Le secret de l’espadon – Une BD ancrée dans l’histoire

Blake et Mortimer fait partie des séries BD iconiques qu’on trouve dans de nombreuses bibliothèques. Edgar P. Jacobs y a créé un univers particulier qui se situe dans une uchronie post-seconde guerre mondiale. Comprenez par là que l’univers de Blake et Mortimer se déroule dans un univers similaire au notre jusqu’à la fin de la seconde guerre mondiale. A partir de là, les évènements diffèrent. En effet, dans la première aventure intitulée « le secret de l’espadon » publiée dès 1946 dans sa version originale, il est question d’une troisième guerre mondiale. Ainsi, ce triple album est un miroir des évènements de la seconde guerre mondiale … mais pas seulement ! Et oui, le secret de l’espadon peut aussi être vu comme une analyse géopolitique du monde anonciatrice de la guerre froide. Pour faire simple, Edgar P. Jacob mixe la seconde guerre mondiale à la guerre froide naissante, offrant un récit qui met en image les traumatismes des habitants de l’après deuxième guerre tout en anticipant les enjeux de la guerre froide. Analysons tout cela !

Les stigmates de la seconde guerre mondiale

La seconde guerre mondiale transparaît très fortement au fil du récit du secret de l’espadon. IL est question d’un empire asiatique qui tente de gouverner le monde. Les préparatifs militaires de « l’empire jaune » font fortement penser à la remilitarisation du IIème Reich. Blake critique d’ailleurs l’attitude passive des Etats face à la menace de cet empire. Il en était de même avant la seconde guerre mondiale vis-à-vis de la remilitarisation de l’Allemagne par Hitler. Les uniformes asiatiques sont eux aussi fortement inspirés du style germanique et japonais de la seconde guerre mondiale.
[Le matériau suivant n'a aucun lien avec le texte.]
import Literature.MathematicalPhysics.QuantumFieldTheory.Sweep1ChatterjeeFreeEnergyProofs
import Summits.QuantumFields.YangMills.Theorems.EquipartitionCriticalityFreeEnergyLogCoefficientDefs
import HarnessLib

/-!
# The abstract one-box bounds in free-energy form — crux `FreeEnergyLogCoefficient`, line `Sketch`, stub `abstractJointLimit` (part A)

S. Chatterjee, *The leading term of the Yang–Mills free energy*, J. Funct. Anal. 271 (2016),
arXiv:1602.01222, §17, GROUP-FREE: the two-sided bounds for the free energy per site
`F(B_n, β) = log Z(B_n, β)/n^d` in the normalised form `T(B_n, β) = F(B_n, β) + (|E_n^1|/(2n^d)) D log β`
compared with the main term `G(n) = (|E_n^1|/n^d) log c_H + D log Z_M(B_n)/n^d`, for an ABSTRACT
one-box interface `B : OneBoxBounds d` (port of the tree file
`Literature/MathematicalPhysics/QuantumFieldTheory/ChatterjeeFreeEnergyBounds.lean`, which is the case
`U(N)`: `D = N²`, `c_H = haarChartConst N`, `A = 67N`, `P₅ = 2N`, `ν = N`, `r₁ = 1/4`).

* `F_nonpos`, `neg_C71_mul_log_le_F`, `abs_F_le`, `abs_T_le`: `-C₇₁ log β ≤ F ≤ 0` (Theorem 7.1).
* `T_le_G_add` (**Lemma 17.2**, F-form), `F_le_mul_F` (**Lemma 17.3**), `mul_F_le_F`, `F_ge_of_ge`
  (**Lemma 17.5**), `G_sub_le_T`, `G_sub_le_T_small`, `G_sub_le_T_special` (**Lemma 17.6** with the
  union bound resp. Theorem 14.3 supplying the Gaussian small-ball probability).

## References

* S. Chatterjee, *The leading term of the Yang–Mills free energy*, J. Funct. Anal. 271 (2016)
  2944–3005, arXiv:1602.01222, §17 (Lemmas 17.2, 17.3, 17.5, 17.6), Thm. 7.1, Thm. 14.3.
  [arXiv160201222]
-/

noncomputable section

open scoped Matrix Matrix.Norms.Frobenius ENNReal NNReal
open MeasureTheory Measure Filter Topology Set
open Literature.Probability.LatticeModels Literature.MathematicalPhysics.QuantumLattice
open Literature.MathematicalPhysics.QuantumFieldTheory

namespace Summit.QuantumFields.YangMills.Theorems.FreeEnergyLogCoefficient

namespace OneBoxBounds

open ChatterjeeJointLimit WilsonWeakCoupling LatticeMaxwell ChatterjeeAssembly AxialGauge

variable {d : ℕ} (B : OneBoxBounds d)

/-! ### A priori bounds: `-C₇₁ log β ≤ F(B_n, β) ≤ 0` -/

/-- `F(B_n, β) ≤ 0` for `β ≥ 0`. [cite: arXiv160201222, §17 (`F ≤ 0`)] -/
theorem F_nonpos {β : ℝ} (hβ : 0 ≤ β) (n : ℕ) : B.F n β ≤ 0 :=
  div_nonpos_of_nonpos_of_nonneg (B.logZ_nonpos n β hβ) (by positivity)

/-- **Theorem 7.1 in F-form**: `F(B_n, β) ≥ -C₇₁ log β` for `β ≥ 2`. [cite: arXiv160201222, Thm. 7.1] -/
theorem neg_C71_mul_log_le_F {β : ℝ} (hβ : 2 ≤ β) (n : ℕ) : -(B.C71 * Real.log β) ≤ B.F n β := by
  have h2 := B.thm71 n β hβ
  have hlog : 0 ≤ Real.log β := Real.log_nonneg (by linarith)
  have hC := B.C71_pos
  unfold OneBoxBounds.F
  rcases (pow_nonneg (Nat.cast_nonneg n) d : (0 : ℝ) ≤ (n : ℝ) ^ d).eq_or_lt with h0 | hpos
  · rw [← h0, div_zero]; nlinarith
  · rw [le_div_iff₀ hpos]
    have : -(B.C71 * Real.log β) * (n : ℝ) ^ d = -(B.C71 * (n : ℝ) ^ d * Real.log β) := by ring
    linarith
Edgar P. Jacobs évoque très largement des conflits d’égos et dissentions dans « l’empire jaune » comme il pouvait en exister dans le IIIème Reich d’Hitler. On voit aussi Mortimer se faire torturer par l’ennemi dans l’objectif d’avoir des informations confidentielles : encore une méthode faisant fortement écho au second conflit mondial. Il est même fait mention de camps de concentration dans l’Himalaya dans lesquels des prisonnier sont amenés dans des wagons à bestiaux, référence évidente à la Shoah.

La résistance et la collaboration sont aussi illustrées dans la première partie du secret de l’espadon avec Mohammed Wali qui est dépeint comme un résistant à l’oppression alors que le groupe du Bezendjas illustre la collaboration en espionnant et dénonçant les héros. Enfin, le serviteur Nasir tue régulièrement pour sauver les héros et peut être perçu comme un reflet des indigènes des colonies ayant combattus pour les puissance européenne.
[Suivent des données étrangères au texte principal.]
/-! ## §2 ★ `Δ_π(U₀)` is symmetric for lit's BILINEAR trace pairing -/

/-- ★ **`(x, Δ_π(U₀) y) = (y, Δ_π(U₀) x)`** for lit's bilinear trace pairing `tpair frobEquiv τ` ((3.11)∕(27) without conjugation), for any trace letter `τ` with the cell's norming
`⟪frobEquiv⁻¹X, frobEquiv⁻¹Y⟫ = τ(X*Y)`, given the `QTwS` star-row `hQ` (as in ✓`Prop7H46Reality`): symmetric (✓`Prop7SectET3DeltaOne.DeltaPiSlot_isSymmetric`) + real (✓`DeltaPiSlot_star_comm` ∘ ✓`DeltaEta_star_comm`) + `σ` anti-unitary.
[cite: Balaban1985BackgroundPropagators, (3.118)–(3.119) p.419, (3.11) p.392] -/
theorem tpair_DeltaPiSlot_comm (τ : Matrix (Fin 2) (Fin 2) ℂ →ₗ[ℂ] ℂ) (hφ : ∀ X Y : Matrix (Fin 2) (Fin 2) ℂ, ⟪frobEquiv.symm X, frobEquiv.symm Y⟫_ℂ = τ (star X * Y))
    (U₀ : GaugeField (F.P K) 0 (Matrix.specialUnitaryGroup (Fin 2) ℂ))
    (hQ : ∀ A : PBond (F.P K) 0 → Matrix (Fin 2) (Fin 2) ℂ, QTwS F n K h U₀ (star A) = star (QTwS F n K h U₀ A))
    (x y : BondL2K ℂ 3 (periodsT3 F K) c₀ W₂) :
    tpair frobEquiv τ x (DeltaPiSlot F n K h c₀ cB a U₀ y) = tpair frobEquiv τ y (DeltaPiSlot F n K h c₀ cB a U₀ x) := by
  have hsymm := Prop7SectET3DeltaOne.DeltaPiSlot_isSymmetric (F := F) (n := n) (K := K) (h := h) (c₀ := c₀) (cB := cB) (a := a) U₀
  have hreal := DeltaPiSlot_star_comm F n K h c₀ cB a U₀ hQ (DeltaEta_star_comm U₀)
  have ex : ∀ f g : BondL2K ℂ 3 (periodsT3 F K) c₀ W₂, tpair frobEquiv τ f g = ⟪toL2 F K c₀ (star ((toL2 F K c₀).symm f)), g⟫_ℂ := fun f g => by
    rw [tpair_eq_inner_starW frobEquiv τ hφ f g, starW_frobEquiv_eq F K c₀ f]
  rw [ex, ex]
  calc ⟪toL2 F K c₀ (star ((toL2 F K c₀).symm x)), DeltaPiSlot F n K h c₀ cB a U₀ y⟫_ℂ
      = ⟪DeltaPiSlot F n K h c₀ cB a U₀ (toL2 F K c₀ (star ((toL2 F K c₀).symm x))), y⟫_ℂ := (hsymm _ _).symm
    _ = ⟪toL2 F K c₀ (star ((toL2 F K c₀).symm (DeltaPiSlot F n K h c₀ cB a U₀ x))), y⟫_ℂ := by rw [hreal]
    _ = ⟪toL2 F K c₀ (star ((toL2 F K c₀).symm (DeltaPiSlot F n K h c₀ cB a U₀ x))),
          toL2 F K c₀ (star ((toL2 F K c₀).symm (toL2 F K c₀ (star ((toL2 F K c₀).symm y)))))⟫_ℂ := by rw [toL2_star_star]
    _ = ⟪toL2 F K c₀ (star ((toL2 F K c₀).symm y)), DeltaPiSlot F n K h c₀ cB a U₀ x⟫_ℂ := inner_toL2_star _ _

/-- ★ **THE SAME ON THE PRINTED-REGULAR CLASS** `RegPr F n K ε₀ U₀` in the windows `10⁹L²e ≤ 1`, `10¹²L³ε₀ ≤ 1`, MODULO THE SINGLE CENTRE ROW (Q-b)ʳ `hscR` («`QTwS U₀` maps real scalar fields to real
scalar fields»): `hQ` discharged by ✓`Prop7QTwSRealitySectors.QTwS_star_comm_of_regPr_of_realScalar`. [cite: Balaban1985BackgroundPropagators, (3.119) p.419, (3.14) p.393] -/
theorem tpair_DeltaPiSlot_comm_of_regPr [Fact (0 < (F.L : ℝ))] [Fact (0 < ((F.L : ℝ)⁻¹) ^ (K - n))]
    (τ : Matrix (Fin 2) (Fin 2) ℂ →ₗ[ℂ] ℂ) (hφ : ∀ X Y : Matrix (Fin 2) (Fin 2) ℂ, ⟪frobEquiv.symm X, frobEquiv.symm Y⟫_ℂ = τ (star X * Y))
    {ε₀ e : ℝ} (hε₀ : 0 < ε₀) (he : 0 < e) (hWe : 10 ^ 9 * (F.L : ℝ) ^ 2 * e ≤ 1) (hWε : 10 ^ 12 * (F.L : ℝ) ^ 3 * ε₀ ≤ 1)
    (U₀ : GaugeField (F.P K) 0 (Matrix.specialUnitaryGroup (Fin 2) ℂ)) (hreg : RegPr F n K ε₀ U₀)
    (hscR : ∀ r : PBond (F.P K) 0 → ℝ, ∃ s : PBond (F.P n) 0 → ℝ,
      QTwS F n K h U₀ (fun b => ((r b : ℝ) : ℂ) • (1 : Matrix (Fin 2) (Fin 2) ℂ)) = fun c => ((s c : ℝ) : ℂ) • (1 : Matrix (Fin 2) (Fin 2) ℂ))
    (x y : BondL2K ℂ 3 (periodsT3 F K) c₀ W₂) :
    tpair frobEquiv τ x (DeltaPiSlot F n K h c₀ cB a U₀ y) = tpair frobEquiv τ y (DeltaPiSlot F n K h c₀ cB a U₀ x) :=
  tpair_DeltaPiSlot_comm F n K h c₀ cB a τ hφ U₀ (QTwS_star_comm_of_regPr_of_realScalar F h hε₀ he hWe hWε U₀ hreg hscR) x y

/-! ## §3 ★★ The `hΔ` binder of the (63) certificate for `Δ̃π := currentCLM frobEquiv lev₁ Dc (DeltaPiSlot … U₀)` -/

section HDelta

variable {L η : ℝ} [Fact (0 < L)] [Fact (0 < η)] {lev₀ : Bond 3 (periodsT3 F K) → ℕ} {κ' : Type*} [Fintype κ']
  (lev₁ : κ' → ℕ) (Dc : (Bond 3 (periodsT3 F K) → Matrix (Fin 2) (Fin 2) ℂ) →ₗ[ℂ] (κ' → Matrix (Fin 2) (Fin 2) ℂ))

/-- ★★ **THE `hΔ` BINDER OF `pair27_W80`∕✓`pair27_W80_zpow` VERBATIM** at `Δπ := currentCLM frobEquiv lev₁ Dc (DeltaPiSlot F n K h c₀ cB a U₀)` — lit's (115)→(−3) reading of the cell's `Δ_π(U₀)`
— for every level profile, derivative letter and scale of the (115) carrier over the member lattice: `pair27 τ (Δπ Y) (flat115 Z) = pair27 τ (Δπ Z) (flat115 Y)` (tracial `τ` with the norming `hφ`, star-row
`hQ`).  Proof: lit's ✓`pairSum_currentCLM_comm` + §2. [cite: Balaban1985Variational, (27) p.282, (80) p.290, (63) p.287; Balaban1985BackgroundPropagators, (3.119) p.419] -/
theorem hΔ_currentCLM_DeltaPiSlot (τ : Matrix (Fin 2) (Fin 2) ℂ →L[ℂ] ℂ) (hτ₂ : ∀ X Y : Matrix (Fin 2) (Fin 2) ℂ, τ (X * Y) = τ (Y * X))
    (hφ : ∀ X Y : Matrix (Fin 2) (Fin 2) ℂ, ⟪frobEquiv.symm X, frobEquiv.symm Y⟫_ℂ = τ (star X * Y))
    (U₀ : GaugeField (F.P K) 0 (Matrix.specialUnitaryGroup (Fin 2) ℂ))
    (hQ : ∀ A : PBond (F.P K) 0 → Matrix (Fin 2) (Fin 2) ℂ, QTwS F n K h U₀ (star A) = star (QTwS F n K h U₀ A))
    (Y Z : Space115 L η lev₀ lev₁ Dc) :
    pair27 τ (currentCLM frobEquiv lev₁ Dc (DeltaPiSlot F n K h c₀ cB a U₀) Y) (flat115 Z)
      = pair27 τ (currentCLM frobEquiv lev₁ Dc (DeltaPiSlot F n K h c₀ cB a U₀) Z) (flat115 Y) := by
  rw [pair27_eq_sum, pair27_eq_sum]
  exact pairSum_currentCLM_comm frobEquiv (τ : Matrix (Fin 2) (Fin 2) ℂ →ₗ[ℂ] ℂ) lev₁ Dc hτ₂
    (tpair_DeltaPiSlot_comm F n K h c₀ cB a (τ : Matrix (Fin 2) (Fin 2) ℂ →ₗ[ℂ] ℂ) hφ U₀ hQ) Y Z

/-- ★★ **ON THE PRINTED-REGULAR CLASS, MODULO (Q-b)ʳ `hscR`** (windows `10⁹L²e ≤ 1`, `10¹²L³ε₀ ≤ 1`). [cite: Balaban1985Variational, (80) p.290; Balaban1985BackgroundPropagators, (3.119) p.419, (3.14) p.393] -/
theorem hΔ_currentCLM_DeltaPiSlot_of_regPr [Fact (0 < (F.L : ℝ))] [Fact (0 < ((F.L : ℝ)⁻¹) ^ (K - n))]
    (τ : Matrix (Fin 2) (Fin 2) ℂ →L[ℂ] ℂ) (hτ₂ : ∀ X Y : Matrix (Fin 2) (Fin 2) ℂ, τ (X * Y) = τ (Y * X))
    (hφ : ∀ X Y : Matrix (Fin 2) (Fin 2) ℂ, ⟪frobEquiv.symm X, frobEquiv.symm Y⟫_ℂ = τ (star X * Y))
    {ε₀ e : ℝ} (hε₀ : 0 < ε₀) (he : 0 < e) (hWe : 10 ^ 9 * (F.L : ℝ) ^ 2 * e ≤ 1) (hWε : 10 ^ 12 * (F.L : ℝ) ^ 3 * ε₀ ≤ 1)
    (U₀ : GaugeField (F.P K) 0 (Matrix.specialUnitaryGroup (Fin 2) ℂ)) (hreg : RegPr F n K ε₀ U₀)
    (hscR : ∀ r : PBond (F.P K) 0 → ℝ, ∃ s : PBond (F.P n) 0 → ℝ,
      QTwS F n K h U₀ (fun b => ((r b : ℝ) : ℂ) • (1 : Matrix (Fin 2) (Fin 2) ℂ)) = fun c => ((s c : ℝ) : ℂ) • (1 : Matrix (Fin 2) (Fin 2) ℂ))
    (Y Z : Space115 L η lev₀ lev₁ Dc) :
    pair27 τ (currentCLM frobEquiv lev₁ Dc (DeltaPiSlot F n K h c₀ cB a U₀) Y) (flat115 Z)
      = pair27 τ (currentCLM frobEquiv lev₁ Dc (DeltaPiSlot F n K h c₀ cB a U₀) Z) (flat115 Y) :=
  hΔ_currentCLM_DeltaPiSlot F n K h c₀ cB a lev₁ Dc τ hτ₂ hφ U₀ (QTwS_star_comm_of_regPr_of_realScalar F h hε₀ he hWe hWε U₀ hreg hscR) Y Z

end HDelta

/-- ★★ **THE (W-X′) LETTER OF RECORD, ON THE NOSE**: `hΔ` for `Δ̃π := currentCLM frobEquiv (fun _ ↦ K − n) (nabla115 η (bgOfCfg F K U₀)) (DeltaPiSlot F n K h c₀ cB a U₀)` at the EX knit's member
indices (`L := F.L`, `η := (F.L)⁻¹^(K−n)`, `lev ≡ K − n`, `Dc := nabla115 η (bgOfCfg F K U₀)`) — the binder of ✓`pair27_W80_zpow` for S9's instantiated `Wf` (LOCATE «WF-LETTERS» §0).
[cite: Balaban1985Variational, (80) p.290, (63) p.287; Balaban1985BackgroundPropagators, (3.119) p.419] -/
theorem hΔ_currentCLM_DeltaPiSlot_member [Fact (0 < (F.L : ℝ))] [Fact (0 < ((F.L : ℝ)⁻¹) ^ (K - n))]
    (τ : Matrix (Fin 2) (Fin 2) ℂ →L[ℂ] ℂ) (hτ₂ : ∀ X Y : Matrix (Fin 2) (Fin 2) ℂ, τ (X * Y) = τ (Y * X))
    (hφ : ∀ X Y : Matrix (Fin 2) (Fin 2) ℂ, ⟪frobEquiv.symm X, frobEquiv.symm Y⟫_ℂ = τ (star X * Y))
    (U₀ : GaugeField (F.P K) 0 (Matrix.specialUnitaryGroup (Fin 2) ℂ))
    (hQ : ∀ A : PBond (F.P K) 0 → Matrix (Fin 2) (Fin 2) ℂ, QTwS F n K h U₀ (star A) = star (QTwS F n K h U₀ A))
    (Y Z : Space115 (F.L : ℝ) (((F.L : ℝ)⁻¹) ^ (K - n)) (fun _ : Bond 3 (periodsT3 F K) => K - n)
        (fun _ : Bond 3 (periodsT3 F K) × Fin 3 => K - n) (nabla115 (((F.L : ℝ)⁻¹) ^ (K - n)) (bgOfCfg F K U₀))) :
    pair27 τ (currentCLM frobEquiv (fun _ : Bond 3 (periodsT3 F K) × Fin 3 => K - n) (nabla115 (((F.L : ℝ)⁻¹) ^ (K - n)) (bgOfCfg F K U₀))
        (DeltaPiSlot F n K h c₀ cB a U₀) Y) (flat115 Z)
      = pair27 τ (currentCLM frobEquiv (fun _ : Bond 3 (periodsT3 F K) × Fin 3 => K - n) (nabla115 (((F.L : ℝ)⁻¹) ^ (K - n)) (bgOfCfg F K U₀))
        (DeltaPiSlot F n K h c₀ cB a U₀) Z) (flat115 Y) :=
  hΔ_currentCLM_DeltaPiSlot F n K h c₀ cB a (fun _ : Bond 3 (periodsT3 F K) × Fin 3 => K - n) (nabla115 (((F.L : ℝ)⁻¹) ^ (K - n)) (bgOfCfg F K U₀))
    τ hτ₂ hφ U₀ hQ Y Z

end Summit.QuantumFields.YangMills.Theorems.Prop7SectET3DeltaPiTpairSymm

end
Vous le voyez donc maintenant, les principales thématiques de la seconde guerre mondiale sont bien présentes dans cette aventure. Mais l’auteur ne s’arrête pas là. Certaines cases sont des références directes à certains clichés célèbre de la période 39-45. En voici quelques exemples :

Jacobs s’est inspiré d’une photo du général allemand Erwin Rommel, tirée de la revue Signal (mars 1944).
Jacobs s’est inspiré de la photo de Robert F. Sargent prise lors du D-Day

On a ici un clin d’oeil à la célèbre photographie « Raising the flag on Iwo Jima » prise par Joe Rosenthal le 23 février 1945.

Une anticipation des enjeux de la guerre froide

Même si, comme on l’a vu juste avant, le secret de l’espadon peut être lu comme un miroir de la seconde guerre mondiale, on y trouve aussi des thématique qui laisse présager la guerre froide. Ainsi, l’intrigue repose essentiellement sur la construction d’une arme (l’espadon) afin de défaire l’adversaire. Edgar P. Jacobs ne s’y est pas trompé lorsqu’il a eu l’idée de cette intrigue car la guerre froide reposera bel et bien sur une course technologique entre l’URSS et les Etats-Unis.

L’ennemi « jaune » originaire d’Asie peut aussi être vu comme la Chine communiste, alliée de l’URSS au moment de l’écriture de la BD, montrant ainsi la psychose et la peur du communisme dans le bloc de l’Ouest.

Enfin, la puissance nucléaire est évoquée par certains personnages. L’un d’entre eux dit même ne pas vouloir l’utiliser car le but est de conquérir et non de détruire le monde. Cette réflexion reflète elle aussi la peur d’un conflit nucléaire entre le bloc soviétique et le bloc Américain.